Freshness and the daily crawl

Last reviewed 2026-06-11.

The daily crawl

A crawl runs every 24 hours. Each pass enumerates every active job_board, pulls the listing index, fetches detail HTML for new IDs, and enriches via the AI extraction pipeline (skills, salary, role category, experience level).

Rollup refresh schedule

  • Rollups (role_hiring_weekly, company_hiring_weekly, skill_weekly) recompute the same night the crawl completes.
  • Each row carries a refreshed_at timestamp that drives the as-of date on every entity page (Phase 0).

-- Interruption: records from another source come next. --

import Literature.AlgebraicGeometry.Resolution.EtaleLocalAlgebra
import Literature.AlgebraicGeometry.Resolution.MarkedIdealsArithmetic
import Literature.AlgebraicGeometry.Resolution.BlowupRegularPairCharts
import Literature.AlgebraicGeometry.Resolution.RegularLocalRingsJacobian
import Mathlib.AlgebraicGeometry.IdealSheaf.Functorial
import HarnessLib

/-!
# [OURS · L1 W4.5(b) · EL♮(3) · T23-A″ customer-side bricks (A″-0), (A″-3)] The boundary-witnessed centre `𝓔 ⊔ 𝓕`: ring core and reduced trace
Crux chain w45b, child EL♮(3) = stmt-ResolutionOfSingularities-20148; T23-A″ = the boundary-witnessed round (centre = the transversal intersection of two
RETAINED members), whose first customer is the typed-residue member x⁴ + y⁶ + z⁶ (res-L1-w45b-lead-1 `ND-SPECIMEN-PASS-2.md` bd97ffa6ab4d5bd9, desk BOOK
2026-08-28T07:38:20Z (iii); sig file `L/res-L1-w45b-lead-1/A2prime-BoundaryWitnessedLift.sig.lean` 007c6321fc326192). This file proves the two
signature-independent pieces of that sig:

* **(A″-0) `isRegularLocalRing_quotient_span_pair_of_quotient_triple`** — in a regular local ring `R`, if `e, f, ϖ ∈ 𝔪` and `R ⧸ (e, f, ϖ)` is regular of
  dimension `dim R − 3`, then `R ⧸ (e, f)` is regular and `ϖ` is a non-zero-divisor on it (`e, f, ϖ` is part of a regular system of parameters —
  tree `isRsopPart_iff_quotient` — so its sub-family `e, f` is one, `IsRsopPart.comp`, and `ϖ ∉ (e, f)`, `IsRsopPart.not_mem_span_image`, in the
  domain `R ⧸ (e, f)`); this is what makes the upstairs centre `V(𝓔 ⊔ 𝓕)` regular and O-flat at a special point from the downstairs reduced crossing;
* **(A″-3) `comap_sup_eq_vanishingIdeal_inter_of_trace_crossing`** — for two ideal sheaves `𝓔`, `𝓕` with reduced traces `E`, `F` along `jG` and STALKWISE
  reduced crossing `𝓘⟨E⟩_g ⊔ 𝓘⟨F⟩_g = 𝓘⟨E ∩ F⟩_g` at the points of `E ∩ F`, the trace of the sum is the reduced crossing curve:
  `(𝓔 ⊔ 𝓕).comap jG = 𝓘⟨E ∩ F⟩` (E1 for the A″ centre) — `comap_sup` + ideal sheaves are determined by their stalks; off `E ∩ F` both sides are `⊤`.

* **(A″-0a)/(A″-0b), appended after the self-audit of sig v1** (section `PairCore`): `ringKrullDim_quotient_span_pair_add_two` — in a regular
  local ring a regular quotient `R⧸(e,f)` by a NON-DEGENERATE pair (`(e,f) ≠ (e)`, `(e,f) ≠ (f)`) has dimension `dim R − 2` (what the traces
  SEE: non-tangency of the two members along the special fibre) — and `isRegularLocalRing_quotient_span_triple_of_quotient_pair`, which lifts
  it across the uniformizer `ϖ` (special fibre regular at the point) to exactly the two hypotheses of (A″-0).

Everything is proved; DEF-FREE; no `sorry`; standard axioms. OURS; NOT a statement of any manuscript; AI-written, weaker than expert review.
`--supports stmt-ResolutionOfSingularities-20148 --as helper`. [cite: Matsumura1987, Thm. 14.2] (index only, through the tree's `IsRsopPart`).
-/

set_option linter.dupNamespace false -- mandated namespace `Summit.<Summit>.<Problem>` of this single-conjunct summit

noncomputable section

open CategoryTheory AlgebraicGeometry TopologicalSpace IsLocalRing
open Literature.AlgebraicGeometry.Resolution
open AlgebraicGeometry.Scheme.IdealSheafData

namespace Summit.ResolutionOfSingularities.ResolutionOfSingularities.Cruxes.EquisingularLiftNat.Sections

/-! ### (A″-0) the ring core -/

/-- `Set.range ![a, b, c] = {a, b, c}` (the pair case is the tree's `range_vecCons_pair`). [folklore] -/
theorem range_vecCons_triple {R : Type*} (a b c : R) : Set.range ![a, b, c] = ({a, b, c} : Set R) := by
  rw [Matrix.range_cons, range_vecCons_pair, Set.singleton_union]

/-- **(A″-0) RING CORE of the boundary-witnessed centre.** `R` regular local, `e f ϖ ∈ 𝔪`; if `R ⧸ (e, f, ϖ)` is regular of dimension `dim R − 3`
then `R ⧸ (e, f)` is regular and `ϖ` is a non-zero-divisor on it. [cite: Matsumura1987, Thm. 14.2] -/
theorem isRegularLocalRing_quotient_span_pair_of_quotient_triple {R : Type} [CommRing R] [IsRegularLocalRing R]
    (e f ϖ : R) (he : e ∈ maximalIdeal R) (hf : f ∈ maximalIdeal R) (hϖ : ϖ ∈ maximalIdeal R)
    [IsRegularLocalRing (R ⧸ Ideal.span ({e, f, ϖ} : Set R))]
    (hdim : ringKrullDim (R ⧸ Ideal.span ({e, f, ϖ} : Set R)) + 3 = ringKrullDim R) :
    IsRegularLocalRing (R ⧸ Ideal.span ({e, f} : Set R)) ∧
      ∀ x : R ⧸ Ideal.span ({e, f} : Set R), Ideal.Quotient.mk _ ϖ * x = 0 → x = 0 := by
  -- `e, f, ϖ` is part of a regular system of parameters
  have h3 : IsRsopPart ![e, f, ϖ] := by
    rw [isRsopPart_iff_quotient, range_vecCons_triple]
    refine ⟨fun i => ?_, inferInstance, by exact_mod_cast hdim⟩
    fin_cases i
    · exact he
    · exact hf
    · exact hϖ
  -- hence so is `e, f`
  have h2 : IsRsopPart ![e, f] := by
    have h := h3.comp (Fin.castSucc (n := 2)) (Fin.castSucc_injective 2)
    have hfun : ![e, f, ϖ] ∘ Fin.castSucc (n := 2) = ![e, f] := by
      funext i
      fin_cases i <;> rfl
    rwa [hfun] at h
  have hreg : IsRegularLocalRing (R ⧸ Ideal.span ({e, f} : Set R)) := by
    have h := h2.isRegularLocalRing_quotient
    rwa [range_vecCons_pair] at h
  refine ⟨hreg, fun x hx => ?_⟩
  -- `ϖ ∉ (e, f)`, so its class is non-zero in the domain `R ⧸ (e, f)`
  haveI := hreg
  haveI := isDomain_of_isRegularLocalRing (R ⧸ Ideal.span ({e, f} : Set R))
  have hnot : ϖ ∉ Ideal.span ({e, f} : Set R) := by
    have h := h3.not_mem_span_image (S := {0, 1}) (i := 2) (by decide)
    have himg : (![e, f, ϖ] '' ({0, 1} : Set (Fin 3))) = ({e, f} : Set R) := by
      rw [Set.image_insert_eq, Set.image_singleton]
      rfl
    rwa [himg] at h
  have hne : Ideal.Quotient.mk (Ideal.span ({e, f} : Set R)) ϖ ≠ 0 := by
    rwa [Ne, Ideal.Quotient.eq_zero_iff_mem]
  rcases mul_eq_zero.mp hx with h | h
  · exact absurd h hne
  · exact h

Why we show the as-of date

Strategy Rule §3: last-updated + as-of-date on every page. The <LastUpdated>component reads the rollup's refreshed_at, renders it inside a <time dateTime>tag (machine-readable), and the page's JSON-LD dateModified field matches. Together these give Google a freshness signal it can actually trust.

What happens on a failed crawl

If the daily crawl fails for a specific job_board, its rows keep their last-good refreshed_at and the entity page surfaces an older timestamp. The daily-ops dashboard tracks board-level staleness so failures don't go unnoticed.

See it on a live page

  • /stacks/typescript— the “Updated” line under the demand-share card reads from the rollup's refreshed_at.
  • /sitemap.xml — every URL carries a <lastmod> sourced from the same timestamps.